To do
Please restate exactly the lines of the data below, beginning with the line containing "q ≤ N ^ 5 := by" and ending with the last line.

◆ ◆ ◆

import Summits.ABC.ABC.Theses.ParsevalSymbolDictionary
import HarnessLib

/-!
# Route ParsevalSymbolDictionary — glue item `SymbolMeanSquareLowerBoundGlue` (stmt-ABC-22753)

`symbolMeanSquareLowerBoundGlue_proof :
  AdditiveFirstMomentPlus → AdditiveFirstMomentMinus → SymbolMeanSquareLowerBound`
(the K2 split of route `ParsevalSymbolDictionary`, children ⟹ parent, with `c = 9/64`).

## Proof

* `sq_sum_lower_of_weighted` (Cauchy–Schwarz, `Finset.sum_mul_sq_le_sq_mul_sq`): if
  `Σ_{a<q} s_a · w_a ≥ 3q/8` with weights `w_a² ≤ 1` (here `cos (2πa/q)`, `sin (2πa/q)`), then
  `(3q/8)² ≤ (Σ s_a w_a)² ≤ (Σ s_a²) · (Σ w_a²) ≤ (Σ s_a²) · q`, so `Σ_{a<q} s_a² ≥ 9q/64`.
* Bertrand (`Nat.exists_prime_lt_and_le_two_mul`): for `N ≥ 2` there is a prime `q` with
  `N⁴ < q ≤ 2·N⁴ ≤ N⁵`, i.e. a prime in the window `[N⁴, N⁵]` of the parent statement.
* `N₀ := max (max N₀⁺ N₀⁻) 2`.

Elementary bookkeeping of a support split (abc-idea-1's K2 split, certified by the route planner in
scratch; re-derived here). The route is STRUCK at K1; this file has no abc content and proves no
conjecture — an implication between typed statements only. A-PS is NOT abc («NOT abc —
POLY-SZPIRO(E)»); typed ≠ proved.
-/

-- `Summit.<Summit>.<Problem>` is the mandated summit-side namespace (CONVENTIONS §2); for the
-- single-conjunct summit ABC the problem is also `ABC`, hence the duplicated component.
set_option linter.dupNamespace false

namespace Summit.ABC.ABC.Theorems

open Summit.ABC.ABC.Theses.ParsevalSymbolDictionary

/-- Cauchy–Schwarz step of the glue: a first moment `Σ_{a<q} s_a · w_a ≥ 3q/8` against weights with
`w_a² ≤ 1` forces the mean square `Σ_{a<q} s_a² ≥ 9q/64`. -/
theorem sq_sum_lower_of_weighted (q : ℕ) (s w : ℕ → ℝ) (hw : ∀ a, w a ^ 2 ≤ 1)
    (h : (3 / 8 : ℝ) * q ≤ ∑ a ∈ Finset.range q, s a * w a) :
    (9 / 64 : ℝ) * q ≤ ∑ a ∈ Finset.range q, s a ^ 2 := by
  have hcs := Finset.sum_mul_sq_le_sq_mul_sq (Finset.range q) s w
  have hwq : ∑ a ∈ Finset.range q, w a ^ 2 ≤ q := by
    calc ∑ a ∈ Finset.range q, w a ^ 2 ≤ ∑ _a ∈ Finset.range q, (1 : ℝ) :=
          Finset.sum_le_sum fun a _ => hw a
      _ = q := by simp
  have hS : 0 ≤ ∑ a ∈ Finset.range q, s a ^ 2 := Finset.sum_nonneg fun a _ => sq_nonneg _
  have hq : (0 : ℝ) ≤ q := Nat.cast_nonneg q
  have h0 : 0 ≤ (3 / 8 : ℝ) * q := by positivity
  have h1 : ((3 / 8 : ℝ) * q) ^ 2 ≤ (∑ a ∈ Finset.range q, s a ^ 2) * q :=
    calc ((3 / 8 : ℝ) * q) ^ 2 ≤ (∑ a ∈ Finset.range q, s a * w a) ^ 2 := pow_le_pow_left₀ h0 h 2
      _ ≤ (∑ a ∈ Finset.range q, s a ^ 2) * ∑ a ∈ Finset.range q, w a ^ 2 := hcs
      _ ≤ (∑ a ∈ Finset.range q, s a ^ 2) * q := by gcongr
  nlinarith [h1, hS, hq]

/-- Bertrand step of the glue: for `N ≥ 2` there is a prime `q` with `N⁴ ≤ q ≤ N⁵`. -/
theorem exists_prime_mem_window (N : ℕ) (hN : 2 ≤ N) :
    ∃ q : ℕ, q.Prime ∧ N ^ 4 ≤ q ∧ q ≤ N ^ 5 := by
  have hN4 : N ^ 4 ≠ 0 := pow_ne_zero 4 (by omega)
  obtain ⟨q, hq, hlt, hle⟩ := Nat.exists_prime_lt_and_le_two_mul (N ^ 4) hN4
  refine ⟨q, hq, hlt.le, hle.trans ?_⟩
  calc 2 * N ^ 4 ≤ N * N ^ 4 := Nat.mul_le_mul_right _ hN
    _ = N ^ 5 := by ring

/-- **Glue of the K2 split** (item stmt-ABC-22753): the two level-uniform additive first moments
(`AdditiveFirstMomentPlus`, `AdditiveFirstMomentMinus`: `Σ_a Re⟨a/q⟩·cos(2πa/q) ≥ 3q/8` and
`Σ_a Im⟨a/q⟩·sin(2πa/q) ≥ 3q/8` at every prime `q ∈ [N⁴, N⁵]`, `N ≥ N₀^±`) imply the parent crux
`SymbolMeanSquareLowerBound` with `c = 9/64` and `N₀ = max (max N₀⁺ N₀⁻) 2`: Cauchy–Schwarz against
the weights (`cos² ≤ 1`, `sin² ≤ 1`) and a Bertrand prime `q ∈ (N⁴, 2N⁴] ⊆ [N⁴, N⁵]`. Support
structure of a line STRUCK at K1; no abc content; typed ≠ proved. -/
theorem symbolMeanSquareLowerBoundGlue_proof : SymbolMeanSquareLowerBoundGlue := by
  unfold SymbolMeanSquareLowerBoundGlue
  rintro ⟨N₁, h₁⟩ ⟨N₂, h₂⟩
  refine ⟨9 / 64, by norm_num, max (max N₁ N₂) 2, ?_⟩
  intro W _ N _ Dt hcond hN
  have hN2 : 2 ≤ N := le_trans (le_max_right _ _) hN
  have hN₁ : N₁ ≤ N := le_trans (le_trans (le_max_left _ _) (le_max_left _ _)) hN
  have hN₂ : N₂ ≤ N := le_trans (le_trans (le_max_right _ _) (le_max_left _ _)) hN
  obtain ⟨q, hq, hq4, hq5⟩ := exists_prime_mem_window N hN2
  refine ⟨q, hq, hq4, hq5, ?_, ?_⟩
  · exact sq_sum_lower_of_weighted q
      (fun a => (Literature.NumberTheory.EllipticCurves.ModularForms.plusSymbol Dt.f
        ((a : ℚ) / q)).re)
      (fun a => Real.cos (2 * Real.pi * a / q))
      (fun a => (sq_le_one_iff_abs_le_one _).mpr (Real.abs_cos_le_one _))
      (h₁ W N Dt hcond hN₁ q hq hq4 hq5)
  · exact sq_sum_lower_of_weighted q
      (fun a => (Literature.NumberTheory.EllipticCurves.ModularForms.minusSymbol Dt.f
        ((a : ℚ) / q)).im)
      (fun a => Real.sin (2 * Real.pi * a / q))
      (fun a => (sq_le_one_iff_abs_le_one _).mpr (Real.abs_sin_le_one _))
      (h₂ W N Dt hcond hN₂ q hq hq4 hq5)

end Summit.ABC.ABC.Theorems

◆ ◆ ◆

Task answer
    ∃ q : ℕ, q.Prime ∧ N ^ 4 ≤ q ∧ q ≤ N ^ 5 := by
  have hN4 : N ^ 4 ≠ 0 := pow_ne_zero 4 (by omega)
  obtain ⟨q, hq, hlt, hle⟩ := Nat.exists_prime_lt_and_le_two_mul (N ^ 4) hN4
  refine ⟨q, hq, hlt.le, hle.trans ?_⟩
  calc 2 * N ^ 4 ≤ N * N ^ 4 := Nat.mul_le_mul_right _ hN
    _ = N ^ 5 := by ring

/-- **Glue of the K2 split** (item stmt-ABC-22753): the two level-uniform additive first moments
(`AdditiveFirstMomentPlus`, `AdditiveFirstMomentMinus`: `Σ_a Re⟨a/q⟩·cos(2πa/q) ≥ 3q/8` and
`Σ_a Im⟨a/q⟩·sin(2πa/q) ≥ 3q/8` at every prime `q ∈ [N⁴, N⁵]`, `N ≥ N₀^±`) imply the parent crux
`SymbolMeanSquareLowerBound` with `c = 9/64` and `N₀ = max (max N₀⁺ N₀⁻) 2`: Cauchy–Schwarz against
the weights (`cos² ≤ 1`, `sin² ≤ 1`) and a Bertrand prime `q ∈ (N⁴, 2N⁴] ⊆ [N⁴, N⁵]`. Support
structure of a line STRUCK at K1; no abc content; typed ≠ proved. -/
theorem symbolMeanSquareLowerBoundGlue_proof : SymbolMeanSquareLowerBoundGlue := by
  unfold SymbolMeanSquareLowerBoundGlue
  rintro ⟨N₁, h₁⟩ ⟨N₂, h₂⟩
  refine ⟨9 / 64, by norm_num, max (max N₁ N₂) 2, ?_⟩
  intro W _ N _ Dt hcond hN
  have hN2 : 2 ≤ N := le_trans (le_max_right _ _) hN
  have hN₁ : N₁ ≤ N := le_trans (le_trans (le_max_left _ _) (le_max_left _ _)) hN
  have hN₂ : N₂ ≤ N := le_trans (le_trans (le_max_right _ _) (le_max_left _ _)) hN
  obtain ⟨q, hq, hq4, hq5⟩ := exists_prime_mem_window N hN2
  refine ⟨q, hq, hq4, hq5, ?_, ?_⟩
  · exact sq_sum_lower_of_weighted q
      (fun a => (Literature.NumberTheory.EllipticCurves.ModularForms.plusSymbol Dt.f
        ((a : ℚ) / q)).re)
      (fun a => Real.cos (2 * Real.pi * a / q))
      (fun a => (sq_le_one_iff_abs_le_one _).mpr (Real.abs_cos_le_one _))
      (h₁ W N Dt hcond hN₁ q hq hq4 hq5)
  · exact sq_sum_lower_of_weighted q
      (fun a => (Literature.NumberTheory.EllipticCurves.ModularForms.minusSymbol Dt.f
        ((a : ℚ) / q)).im)
      (fun a => Real.sin (2 * Real.pi * a / q))
      (fun a => (sq_le_one_iff_abs_le_one _).mpr (Real.abs_sin_le_one _))
      (h₂ W N Dt hcond hN₂ q hq hq4 hq5)

end Summit.ABC.ABC.Theorems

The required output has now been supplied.